§ **How to complete this task**: Copy the lines word for word. Begin at the line that contains "have hposT : ∀" and end with the final line of the data.

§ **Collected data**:
import Mathlib
import Literature.MathematicalPhysics.StatisticalMechanics.Crystallization
import Literature.MathematicalPhysics.StatisticalMechanics.LennardJonesClusters
import Literature.MathematicalPhysics.StatisticalMechanics.PeriodicConfigurationSums
import Summits.AtomisticToContinuum.Crystallization.Theorems.ThreeConeCertificateExactCertificateTransfer1D
import Summits.AtomisticToContinuum.Crystallization.Theorems.ThreeConeCertificateExactCertificateTransfer1DEnergetic
import Summits.AtomisticToContinuum.Crystallization.Theorems.ThreeConeCertificateExactCertificateTransfer1DChainEnergy
import Summits.AtomisticToContinuum.Crystallization.Theorems.ThreeConeCertificateExactCertificateTransfer1DClassCrossing
import Summits.AtomisticToContinuum.Crystallization.Theorems.ThreeConeCertificateExactCertificateTransfer1DClassPsiPosType
import Summits.AtomisticToContinuum.Crystallization.Theorems.ThreeConeCertificateExactCertificateTransfer1DClassPosType
import Summits.AtomisticToContinuum.Crystallization.Theorems.ThreeConeCertificateExactCertificateTransfer1DClassCore
import Summits.AtomisticToContinuum.Crystallization.Theorems.ThreeConeCertificateExactCertificateTransfer1DClassTail
import Summits.AtomisticToContinuum.Crystallization.Theorems.ThreeConeCertificateExactCertificateTransfer1DClassChain
import Summits.AtomisticToContinuum.Crystallization.Theorems.ThreeConeCertificateExactCertificateTransfer1DClassBounds

/-!
# Crux `ExactCertificate` (stmt-AtomisticToContinuum-11959), line `closure-makes-nogap-exact`:
# TRANSFER V — the d = 1 exactness mechanism as a CLASS THEOREM (one-crossing Laplace densities)

Support file (`--supports stmt-AtomisticToContinuum-11959`); nothing here closes the 3-D crux, which stays
`NoGap ∧ KeplerBound` with `KeplerBound` = item 11961 ↔ 0627 (open).  This is the assembly of Transfer
skeleton V (`Cruxes/ExactCertificate/Lines/closure_makes_nogap_exact_class1d.lean`, deciding decl
`OneCrossingChainCertificate`), composing its eight landed stubs (`stub_classCrossing`, `stub_classPsiPosType`,
`stub_classPosType`, `stub_classCore`, `stub_classTail`, `stub_classChain`, `stub_classBounds`; the eighth,
`stub_groundStateUnique`, is an independent rigidity statement).

## The class

A pair potential `V : ℝ → ℝ` is in the ONE-CROSSING LAPLACE CLASS when, on `(0,∞)`,
`V(r) = −∫₀^∞ e^{−tr} p(t) dt` for a measurable density `p` which is `≥ 0` on `(0, t₀]` and `≤ 0` on
`[t₀, ∞)` (ONE sign change: completely-monotone long-range ATTRACTION minus completely-monotone short-range
REPULSION whose Bernstein measure lies to the right of the attraction's) with a polynomial envelope
`|p(t)| ≤ C (t² + t^M)`, `M ≥ 2` (so `|V(r)| ≤ C(2r⁻³ + M! r^{−M−1})`: divergent-or-bounded core, `O(r⁻³)`
tail, chain-summable).  Examples: every Mie potential `A r⁻ⁿ − B r⁻ᵐ` (`A, B > 0`, `n > m ≥ 3`;
`p(t) = B t^{m−1}/(m−1)! − A t^{n−1}/(n−1)!`), in particular `V_LJ = r⁻¹²/12 − r⁻⁶/6`
(companion file `…Transfer1DClassMie.lean`).  A spacing `a > 0` is at ZERO PRESSURE when the
`(k+1)`-weighted first moments vanish, `Σ_k (k+1) ∫₀^∞ e^{−t(k+1)a} p(t) t dt = 0`, i.e. `Σ_{m≥1} m V′(ma) = 0`:
the chain `aℤ` is in mechanical equilibrium.

## Results (all hypotheses explicit; `e_a := Σ_{m≥1} V(ma)`)

* `oneCrossing_magic` — the ONE-DIMENSIONAL MAGIC FUNCTION of the class: at every zero-pressure spacing `a`
  the pair function `F_a = −¼Δ_aΨ_a` is of positive type on `ℝ¹`, lies below `V` on `(0,∞)`, equals `V`
  on `[a,∞)`, and `F_a(0) = −2e_a`; the chain `aℤ` (points `(ka)e₀`) has `e_V(aℤ) = e_a`.
* `exactCertificate_one_of_oneCrossing` — **THE CLASS CERTIFICATE**: the crux `ExactCertificate` VERBATIM
  with `3 ↦ 1` and `lennardJones ↦ V` (witness `P = aℤ`, `ρ = a`, `c = 0`, `g = V − F_a`, `U ≡ 0`,
  `f = F_a`).  This is the registered deciding statement `OneCrossingChainCertificate` of skeleton V.
* `keplerBound_one_of_oneCrossing` — the SHARP Kepler bound `N·e_a ≤ E_V(x)` for every configuration of
  `N` distinct points of the line (optimal stability constant of the class = `−e_a`).
* `energyPerParticle_ge_of_oneCrossing` — `e_a ≤ e_V(Q)` for EVERY periodic configuration `Q` of `ℝ¹`
  (periodic Bochner inequality, no trial states); hence `chainEnergy_le_of_zeroPressure`: EVERY
  zero-pressure spacing is a GLOBAL minimiser of `b ↦ e_V(bℤ)` on `(0,∞)` — a critical point of the chain
  energy of a one-crossing potential is automatically its minimum.
* `hasPeriodicGroundStateEnergy_one_of_oneCrossing` — **ENERGETIC CRYSTALLIZATION OF THE CLASS**:
  `HasPeriodicGroundStateEnergy V 1` (conjunct (i) of the summit sub-problem with `3 ↦ 1`,
  `lennardJones ↦ V`): `E(N)/N → min_Q e_V(Q) = e_V(aℤ)`.

## Why this is the crux's Transfer exhibit (STRATEGY-CENSUS §2a, sharpened)

c6 proved the Lennard-Jones case from the explicit density `t⁵/6! − t¹¹/12!`; the class theorem shows that
NOTHING about Lennard-Jones beyond ONE SIGN CHANGE of its Laplace density is used, and that zero pressure is
used exactly once (as the vanishing weighted first moment against which the antitone weights `Q(t)/t` and
`−sinh(tu)/t` are tested).  The d = 1 mechanism is therefore "one crossing + a finite-range invisibility
operator (`−¼Δ_a`) with a retarded Green's function on a half-line"; d = 3 keeps the first factor
(`isOneCrossingMixture_lennardJones`, route OneCrossingRisingSea) and forbids the second (no finite-range
RADIAL invisibility operator: `O(K)` zeros of an entire function against `≍ K²` Bragg radii) — the far-field
wall W1 on which every 3-D line of this crux died.  Nearest print: Ventevogel 1978 / Ventevogel–Nijboer 1979
(convexity proof of the 1-D minimum for a class of potentials), Gardner–Radin 1979, Cohn–Kumar 2007 §9.
-/

noncomputable section

namespace Summit.AtomisticToContinuum.Crystallization.Theorems.ThreeConeCertificateExactCertificate.Transfer1D

open Literature.MathematicalPhysics.StatisticalMechanics MeasureTheory Set Filter Topology
open scoped BigOperators

/-- **The one-dimensional magic function of a one-crossing potential.**  Let `V(r) = −∫₀^∞e^{−tr}p(t)dt` on
`(0,∞)` with `p` measurable, `p ≥ 0` on `(0,t₀]`, `p ≤ 0` on `[t₀,∞)`, `|p(t)| ≤ C(t² + t^M)` (`M ≥ 2`), and
let `a > 0` be at zero pressure (`Σ_k(k+1)∫₀^∞e^{−t(k+1)a}p(t)t dt = 0`).  Then there are a pair function `f`
(namely `F_a(x) = Σ_k(k+1)[V(|x+a|+(k+1)a) − 2V(|x|+(k+1)a) + V(|x−a|+(k+1)a)]`) and the chain `aℤ` as a
periodic configuration `P` of `ℝ¹` (points `(ka)e₀`, `k ∈ ℤ`, with `e_V(P) = Σ_{m≥1}V(ma)`) such that `f` is of
positive type on `ℝ¹`, `f ≤ V` on `(0,∞)`, `f = V` on `[a,∞)` and `f(0) = −2Σ_{m≥1}V(ma) = −2e_V(P)`. [folklore] -/
theorem oneCrossing_magic {V p : ℝ → ℝ} {t₀ C a : ℝ} {M : ℕ} (hpm : Measurable p) (ht₀ : 0 < t₀)
    (hpos : ∀ t : ℝ, 0 < t → t ≤ t₀ → 0 ≤ p t) (hneg : ∀ t : ℝ, t₀ ≤ t → p t ≤ 0) (hM : 2 ≤ M)
    (hbd : ∀ t : ℝ, 0 < t → |p t| ≤ C * (t ^ 2 + t ^ M))
    (hV : ∀ r : ℝ, 0 < r → V r = -(∫ t in Set.Ioi (0 : ℝ), Real.exp (-(t * r)) * p t))
    (ha : 0 < a)
    (hz : HasSum (fun k : ℕ => ((k : ℝ) + 1) *
      ∫ t in Set.Ioi (0 : ℝ), Real.exp (-(t * (((k : ℝ) + 1) * a))) * p t * t) 0) :
    ∃ (f : ℝ → ℝ) (P : PeriodicConfiguration 1) (e : ℤ ≃ P.points),
      (∀ k : ℤ, ((e k : P.points) : EuclideanSpace ℝ (Fin 1)) =
        EuclideanSpace.single (0 : Fin 1) ((k : ℝ) * a)) ∧
      P.energyPerParticle V = ∑' k : ℕ, V (((k : ℝ) + 1) * a) ∧
      (∀ (n : ℕ) (y : Fin n → EuclideanSpace ℝ (Fin 1)) (w : Fin n → ℝ),
        0 ≤ ∑ i, ∑ j, w i * w j * f (dist (y i) (y j))) ∧
      (∀ r : ℝ, 0 < r → f r ≤ V r) ∧ (∀ r : ℝ, a ≤ r → f r = V r) ∧
      f 0 = -2 * ∑' k : ℕ, V (((k : ℝ) + 1) * a) := by
  obtain ⟨hint0, hint1, hsum1, hsum0⟩ := stub_classBounds V p C M hM hpm hbd hV
  -- the single-crossing conclusion at `a`
  have hCR := stub_classCrossing p t₀ ht₀ hpos hneg a ha (fun k => hint1 _ (by positivity)) hz
  -- the chain `aℤ` and the telescoping identities
  have hs0 : Summable (fun k : ℕ => V (((k : ℝ) + 1) * a)) := by
    simpa only [zero_add] using hsum0 a ha 0 le_rfl
  obtain ⟨P, e, he, hP⟩ := stub_classChain V a ha hs0
  obtain ⟨htail, hF0⟩ := stub_classTail V a ha (hsum1 a ha) (hsum0 a ha)
  -- the tail interpolant `F_a`
  set Fa : ℝ → ℝ := fun x => ∑' k : ℕ, ((k : ℝ) + 1) * (V (|x + a| + ((k : ℝ) + 1) * a)
      - 2 * V (|x| + ((k : ℝ) + 1) * a) + V (|x - a| + ((k : ℝ) + 1) * a)) with hFa
  have hFa_tail : ∀ x : ℝ, a ≤ x → Fa x = V x := fun x hx => htail x hx
  have hFa_zero : Fa 0 = -2 * ∑' k : ℕ, V (((k : ℝ) + 1) * a) := by
    rw [← hF0, hFa]
    simp only [zero_add, zero_sub, abs_neg, abs_zero, abs_of_pos ha]
  have hcore : ∀ r : ℝ, 0 < r → r < a → Fa r ≤ V r :=
    fun r hr hra => stub_classCore V p a ha hint0 hV (hsum1 a ha) hCR r hr hra
  have hposT : ∀ (n : ℕ) (y : Fin n → EuclideanSpace ℝ (Fin 1)) (w : Fin n → ℝ),
      0 ≤ ∑ i, ∑ j, w i * w j * Fa (dist (y i) (y j)) :=
    stub_classPosType V a ha (hsum1 a ha)
      (stub_classPsiPosType stub_quadAntitone V p a ha hint0 hV (hsum1 a ha) hCR)
  refine ⟨Fa, P, e, he, hP, hposT, fun r hr => ?_, hFa_tail, hFa_zero⟩
  by_cases h : r < a
  · exact hcore r hr h
  · exact (hFa_tail r (not_lt.1 h)).le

§ **Answer area**:
  have hposT : ∀ (n : ℕ) (y : Fin n → EuclideanSpace ℝ (Fin 1)) (w : Fin n → ℝ),
      0 ≤ ∑ i, ∑ j, w i * w j * Fa (dist (y i) (y j)) :=
    stub_classPosType V a ha (hsum1 a ha)
      (stub_classPsiPosType stub_quadAntitone V p a ha hint0 hV (hsum1 a ha) hCR)
  refine ⟨Fa, P, e, he, hP, hposT, fun r hr => ?_, hFa_tail, hFa_zero⟩
  by_cases h : r < a
  · exact hcore r hr h
  · exact (hFa_tail r (not_lt.1 h)).le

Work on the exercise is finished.